Na miejscu utknęło kilkudziesięciu narciarzy i turystów
Na górnej stacji kolejki przez kilka godzin pozostawało uwięzionych niemal 100 osób. Wśród nich byli narciarze, turyści piesi oraz dzieci. Ruch kolejki został natychmiast wstrzymany, zamknięto również trasy narciarskie.
Według włoskich mediów kabina nie wyhamowała na czas. Jedna gondola uderzyła w stację górną, druga w dolną. W tej pierwszej obrażenia odniosły trzy osoby z 15 znajdujących się w środku, w drugiej ranny został pracownik obsługi.

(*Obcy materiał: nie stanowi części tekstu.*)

import Literature.NumberTheory.EllipticCurves.Kato2004.MemberHullInputs
import Literature.NumberTheory.EllipticCurves.Kato2004.IwasawaCohomologyZetaLiftTwo
import Literature.NumberTheory.EllipticCurves.KatoFineSelmerDual
import HarnessLib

Akcja ratunkowa trwała kilka godzin
Ewakuacja osób przebywających na szczycie prowadzona była etapami, z wykorzystaniem dwóch śmigłowców. Akcja była skomplikowana i rozciągnęła się na kilka godzin. Dopiero około godz. 15 ratownicy zakończyli działania.
Zobacz też: Ratownicy TOPR ostrzegają przed sylwestrem w Tatrach. Nowe szczegóły o zagrożeniach
Kolejka była niedawno modernizowana
Co istotne, kolejka linowa została gruntownie zmodernizowana na początku 2023 r. Wymieniono silniki, rolki i same kabiny. Koszt prac miał wynieść około dwóch mln euro.
Przyczyna wypadku nie została jeszcze oficjalnie potwierdzona. Wstępne informacje włoskich mediów wskazują jednak na możliwą zbyt dużą prędkość.
— System nie wyhamował prawidłowo, uruchomiły się procedury awaryjne. Sama instalacja nie została poważnie uszkodzona, ale przeprowadzimy pełne kontrole — przekazał włoskiej agencji Ansa szef spółki zarządzającej kolejką.
Wypadek miał miejsce na drugim odcinku trasy, prowadzącym z Alpe Bill na Monte Moro.